(food-borne botulism and infant botulism)
South Dakota Department of Health
Office of Disease Prevention Services - 605-773-3737 — (1-800-592-1861 in South Dakota only)
This material is provided for informational purposes only and is not a substitute
for medical care. We are not able to answer personal medical questions. Please see your
health care provider concerning appropriate care, treatment or other medical advice.
What is botulism?
Botulism is a rare but serious food poisoning caused by a toxin produced by the bacteria, Clostridium botulinum.
What causes botulism?
Food-borne botulism is caused by eating a food containing the toxin. It often involves improperly processed home-canned foods. Botulism in infants under one year of age has been associated with eating of contaminated honey.
How is botulism spread?
Person to person spread does not occur. A person must eat contaminated food that has not been properly cooked or reheated after the toxin has been produced by the bacteria. With infant botulism, an infant must eat bacterial spores, which then produce the toxin in his/her gastrointestinal tract.

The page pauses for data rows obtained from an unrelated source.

/-- **THE `2`-PRIMITIVITY CLAUSE OF S2′ IS NECESSARY (modulo PRINT and the target).**  On LINE 23's budget slice (binders of
`swappedPairDescentAtTwo_depthZero_of_facts` minus the primitivity clause), `BSD₂(Wd) ∧ BSD₂(E)` imply **`P(1) ∉ 2E(K[1])`**:
Milne + GZK ⟹ `MissingPPartOverCAt (W ⊗ K) 2`; Gross–Zagier over `K` ⟹ `ord₂ #Ш_an(E_K) = 2·ord₂[E(K):ℤP₀]` (`w_K = 2`, `c`, `C(E)` odd);
the swapped pair sandwich ⟹ `ord₂ #Ш(E_K) = 0`; hence `[E(K):ℤP₀]` is odd and `P₀ ∉ 2E(K)`, `P(1) ∉ 2E(K[1])`.  CONDITIONAL on the four
named facts; credits nothing by itself.  [cite: GrossZagier1986, V.§2 (pp. 310–312)] [cite: Milne1972ArithmeticAV, §1 Thm. 1]
[cite: McCallumLMS1991, §5 Lemma 5.1] [cite: Kramer1981, Thm. 1] [cite: Miller2011LMS, Def. 1.1] -/
theorem not_exists_two_smul_derivedPoint_of_bsdp_of_facts
    (hGZ : ∀ (N : ℕ) [NeZero N] (W : WeierstrassCurve ℚ) (K : Type) [Field K] [NumberField K],
      gross_zagier N W K)
    (hGZK : rank_eq_analyticRank_of_analyticRank_le_one) (hmod : hasEntireLFunction_rat)
    (hMilneC : Milne1972.bsdQuotient_baseChange_quadratic_anyModel) :
    ∀ (W : WeierstrassCurve ℚ) [W.IsElliptic] [W.IsGloballyMinimal] [NeZero (W.conductorNorm ℤ)],
      W.analyticRank = 1 → Nat.card (W.selmerGroup 2) = 2 → Odd W.tamagawaProduct →
      ∀ (K : Type) [Field K] [NumberField K], IsImaginaryQuadratic K → Odd (NumberField.discr K) →
      NumberField.discr K ≠ -3 → SatisfiesHeegnerHypothesis (W.conductorNorm ℤ) K →
      ∀ (Dt : ModularParametrizationData W (W.conductorNorm ℤ)), Odd Dt.c →
      ∀ (β : ℤ) (ι : K →+* ℂ) (d₁ : KolyvaginHeegnerData Dt β ι 1), ¬ IsOfFinAddOrder d₁.derivedPoint →
      ∀ (Wd : WeierstrassCurve ℚ) [Wd.IsElliptic] [Wd.IsGloballyMinimal],
        (∃ C : WeierstrassCurve.VariableChange ℚ, C • W.quadraticTwist (NumberField.discr K : ℚ) = Wd) →
        Nat.card (Wd.selmerGroup 2) = 1 →
        ((W.Δ < 0 ∧ padicValNat 2 Wd.tamagawaProduct ≤ 1) ∨ padicValNat 2 Wd.tamagawaProduct = 0) →
        BSDp Wd 2 → BSDp W 2 →
        ¬ ∃ Q : (W.baseChange (ringClassField K ι 1)).toAffine.Point, (2 : ℤ) • Q = d₁.derivedPoint := by
  intro W _ _ _ hr hSel hT K _ _ hK hodd h3 hH Dt hc β ι d₁ hy Wd _ _ hWd hSel1 hbudget hBd hBW
  haveI : Fact (Nat.Prime 2) := ⟨Nat.prime_two⟩
  haveI hEK : (W.baseChange K).IsElliptic := isElliptic_baseChange' W K
  have h2 : Module.finrank ℚ K = 2 := hK.1
  have hD0 : (NumberField.discr K : ℚ) ≠ 0 := by exact_mod_cast NumberField.discr_ne_zero K
  haveI hEt : (W.quadraticTwist (NumberField.discr K : ℚ)).IsElliptic := W.isElliptic_quadraticTwist hD0
  obtain ⟨hD4, hDlt⟩ := discr_emod_four_and_lt_of_odd hK hodd h3
  have hw2 : Units.torsionOrder K = 2 :=
    Literature.NumberTheory.QuadraticFields.Quadratic.torsionOrder_eq_two_of_discr_lt_neg_four h2 hDlt
  have hc0 : Dt.c ≠ 0 := by
    obtain ⟨k, hk⟩ := hc
    omega
  obtain ⟨Cd, hCd⟩ := hWd
  -- the Heegner point `P₀ ∈ E(K)` below `P(1)`
  obtain ⟨P₀, Hd, hP₀, hP₀K⟩ := exists_heegnerPoint_map_eq_derivedPoint_one hK hH d₁
  have hPinf : ¬ IsOfFinAddOrder P₀ := by
    intro hfin
    apply hy
    rw [← hP₀K]
    exact (WeierstrassCurve.Affine.Point.map (W' := W)
      (algebraMap K (ringClassField K ι 1)).toRatAlgHom).isOfFinAddOrder hfin
  -- ranks over `ℚ`: `rank E(ℚ) ≥ 1`
  haveI : Module.Finite ℤ (W.baseChange K).toAffine.Point := (W.baseChange K).module_finite_point_holds
  have hK1 : 1 ≤ (W.baseChange K).mordellWeilRank :=
    Literature.NumberTheory.EllipticCurves.one_le_mordellWeilRank_of_not_isOfFinAddOrder (W.baseChange K) inferInstance hPinf
  have hSelT : Nat.card ((W.quadraticTwist (NumberField.discr K : ℚ)).selmerGroup ((2 : ℕ) : ℤ)) = 1 := by
    have h := natCard_selmerGroup_smul (W.quadraticTwist (NumberField.discr K : ℚ)) Cd (n := 2) two_ne_zero
    rw [hCd] at h
    rw [← h, Nat.cast_ofNat]
    exact hSel1
  obtain ⟨hrkT0, -, -⟩ := rank_eq_zero_and_torsionBy_eq_bot_and_sha_inf_torsionBy_eq_bot_of_natCard_selmerGroup_eq_one
    (W.quadraticTwist (NumberField.discr K : ℚ)) 2 hSelT
  have hrk : 1 ≤ W.mordellWeilRank := by
    have hsum := W.mordellWeilRank_baseChange_of_finrank_eq_two_of_finite K h2
    rw [hrkT0, add_zero] at hsum
    rw [← hsum]
    exact hK1
  -- the swapped pair sandwich: `Ш(E/K)[2^∞] = 0`
  obtain ⟨-, hsha⟩ := natCard_primaryComponent_sha_baseChange_two_eq_one_of_swappedPair W K hT hK hodd hH hrk hSel Cd hCd
    hSel1 hbudget
  -- no `2`-torsion over `K[1]` and over `K`
  obtain ⟨-, hT2, -⟩ := rank_eq_one_and_sha_primary_eq_zero_of_natCard_selmerGroup_eq_two W hSel hrk
  have hT2' : ∀ P : W.toAffine.Point, 2 • P = 0 → P = 0 := fun P hP ↦ by convert hT2 P (by convert hP)
  have htor1 : ∀ (M : ℕ) (R : (W.baseChange (ringClassField K ι 1)).toAffine.Point),
      ((2 ^ M : ℕ) : ℤ) • R = 0 → R = 0 :=
    fun M R hR ↦ eq_zero_of_two_pow_smul_eq_zero_ringClassField_of_noTwoTorsion W hK hodd hH hT2' ι M R hR
  have hiv : ∀ x : (W.baseChange K).toAffine.Point, 2 • x = 0 → x = 0 := fun x hx ↦
    forall_two_zsmul_baseChange_eq_zero_of_heegner W K hK hodd hH hT2' x (by rw [← natCast_zsmul] at hx; exact_mod_cast hx)
  -- analytic ranks: twin `0`, `E_K` `1`
  have hrt : (W.quadraticTwist (NumberField.discr K : ℚ)).analyticRank = 0 :=
    analyticRank_twist_eq_zero_of_rankOne W K (hGZ _ W K) hmod hK hH hr ⟨Dt, Hd, ι, hP₀⟩ hPinf
  have hrd : Wd.analyticRank = 0 := by rw [← hCd, analyticRank_smul, hrt]
  have hrK : (W.baseChange K).analyticRank = 1 :=
    (P2.analyticRank_baseChange_eq_one_iff W K hmod h2).mpr (Or.inl ⟨hr, hrt⟩)
  -- Gross–Zagier over `K` in Dokchitser–Dokchitser's currency
  obtain ⟨hrkK, hShaK, -, hshaC⟩ := shaAnOverC_baseChange_eq_of_heegner W K Dt Hd ι P₀ (hGZ _ W K)
    hGZK hmod hK hH hP₀ hc0 hrK
  haveI hfinK : Finite (W.baseChange K).sha := hShaK
  -- `BSD₂(E) ∧ BSD₂(Wd)` ⟹ the `2`-part over `K` (Milne any-model + GZK)
  have hKin : MissingPPartOverCAt (W.baseChange K) 2 :=
    (missingPPartOverCAt_baseChange_iff_bsdp W 2 K Wd hGZK hmod hMilneC hr.le h2 ⟨Cd, hCd⟩
      (by rw [hrd]; exact zero_le_one) hBd).mpr hBW
  obtain ⟨q, hq, hvq⟩ := hKin
  -- the exact exponent `M` of `P₀` in `E(K)` and `ord₂ [E(K):ℤP₀] = M`
  haveI : Finite (AddCommGroup.torsion (W.baseChange K).toAffine.Point) :=
    WeierstrassCurve.finite_torsion_point (W := W.baseChange K)
  obtain ⟨M, hdivM, hndivM⟩ := exists_pow_smul_eq_and_not_of_not_isOfFinAddOrder Nat.prime_two hPinf
  obtain ⟨cc, Q, hcQ, hcker⟩ := X11b.RankOne.exists_coord_of_mordellWeilRank_eq_one (W.baseChange K) hrkK
  have hidx : padicValNat 2 (AddSubgroup.zmultiples P₀).index = M :=
    X11b.Three.Koly.padicValNat_index_zmultiples_eq_of_divisibility (p := 2) cc Q hcQ hcker hiv P₀ hdivM hndivM
  -- `ord₂ q = 2 M` (from Gross–Zagier) and `ord₂ q = ord₂ #Ш(E_K) = 0` (from Milne and the sandwich)
  set I := (AddSubgroup.zmultiples P₀).index with hI_def
  have hI0 : I ≠ 0 := fun hI ↦ by
    have hh := P2.torsionOrder_sq_mul_canonicalHeight_eq_index_sq_mul_regulator (W.baseChange K) hrkK P₀ hPinf
    rw [← hI_def, hI, Nat.cast_zero, zero_pow two_ne_zero, zero_mul, mul_eq_zero, pow_eq_zero_iff two_ne_zero,
      Nat.cast_eq_zero] at hh
    exact hh.elim (W.baseChange K).torsionOrder_pos_holds.ne'
      (fun h0 ↦ hPinf ((Affine.Point.canonicalHeight_eq_zero_iff_holds P₀).mp h0))
  have hq' : q = ((I : ℚ) / ((Dt.c : ℚ) * (W.tamagawaProduct : ℚ))) ^ 2 := by
    have hqq : (q : ℂ) = ((4 * (I : ℚ) ^ 2 /
        ((Dt.c : ℚ) ^ 2 * (Units.torsionOrder K : ℚ) ^ 2 * ((W.tamagawaProduct : ℚ) ^ 2)) : ℚ) : ℂ) := by rw [← hq, hshaC]
    rw [show q = 4 * (I : ℚ) ^ 2 / ((Dt.c : ℚ) ^ 2 * (Units.torsionOrder K : ℚ) ^ 2 * ((W.tamagawaProduct : ℚ) ^ 2)) by
      exact_mod_cast hqq, hw2]
    push_cast
    field_simp
    ring
  have hcQ0 : (Dt.c : ℚ) ≠ 0 := by exact_mod_cast hc0
  have hcW0 : (W.tamagawaProduct : ℚ) ≠ 0 := by exact_mod_cast W.tamagawaProduct_pos_holds.ne'
  have hIQ0 : (I : ℚ) ≠ 0 := by exact_mod_cast hI0
  have hvc : padicValRat 2 (Dt.c : ℚ) = 0 := by
    rw [padicValRat.of_int, padicValInt.eq_zero_of_not_dvd (fun h2c ↦
      (Int.not_even_iff_odd.mpr hc) (even_iff_two_dvd.mpr h2c))]
    rfl
  have hvcW : padicValRat 2 (W.tamagawaProduct : ℚ) = 0 := by
    rw [padicValRat.of_nat, padicValNat.eq_zero_of_not_dvd hT.not_two_dvd_nat]
    rfl
  have hval : padicValRat 2 q = 2 * (M : ℤ) := by
    rw [hq', padicValRat.pow, padicValRat.div hIQ0 (mul_ne_zero hcQ0 hcW0),
      padicValRat.mul hcQ0 hcW0, hvc, hvcW, padicValRat.of_nat, hidx]
    push_cast
    ring
  have hshaV : padicValNat 2 (W.baseChange K).shaOrder = 0 := by
    rw [X11b.Three.Koly.padicValNat_shaOrder_eq (W.baseChange K) 2, hsha]
    simp
  have hM0 : M = 0 := by
    have h : (2 * (M : ℤ)) = 0 := by rw [← hval, hvq, hshaV]; simp
    omega
  subst hM0
  -- `P₀ ∉ 2E(K)`, hence `P(1) ∉ 2E(K[1])`
  intro hprim
  apply hndivM
  refine (X11b.Three.Koly.pDiv_one_iff_exists_zsmul_eq hK d₁ P₀ hP₀K 2 (0 + 1) (htor1 (0 + 1))).mp ?_
  simpa [X11b.Three.Koly.PDiv] using hprim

What are the symptoms of botulism?
Food-borne and infant botulism produce symptoms that affect the nervous system. The symptoms include blurred or double vision, general weakness, poor reflexes, dizziness, dry mouth, slurred speech, and difficulty swallowing.
How soon do symptoms appear?
Symptoms of food-borne botulism usually appear 12-36 hours after ingestion, but may take several days. The incubation period for infant botulism is unknown.
What is the treatment for botulism?
Hospital care is necessary. Antitoxin can be helpful if given soon after symptoms begin. Antitoxin is not recommended for infants.
What happens if botulism is not treated?
Untreated botulism may result in death.
How can botulism be prevented?
Identified sources of infant botulism, such as honey, should not be fed to infants. All canned and preserved foods should be properly processed and prepared. In addition, because botulism toxin is destroyed by boiling for 10 minutes, people who eat home-canned foods should consider boiling the food before eating it to ensure safety. Bulging containers should not be opened and foods with off-odors should not be eaten or even tasted. Commercial cans with bulging should be returned unopened to the vendor.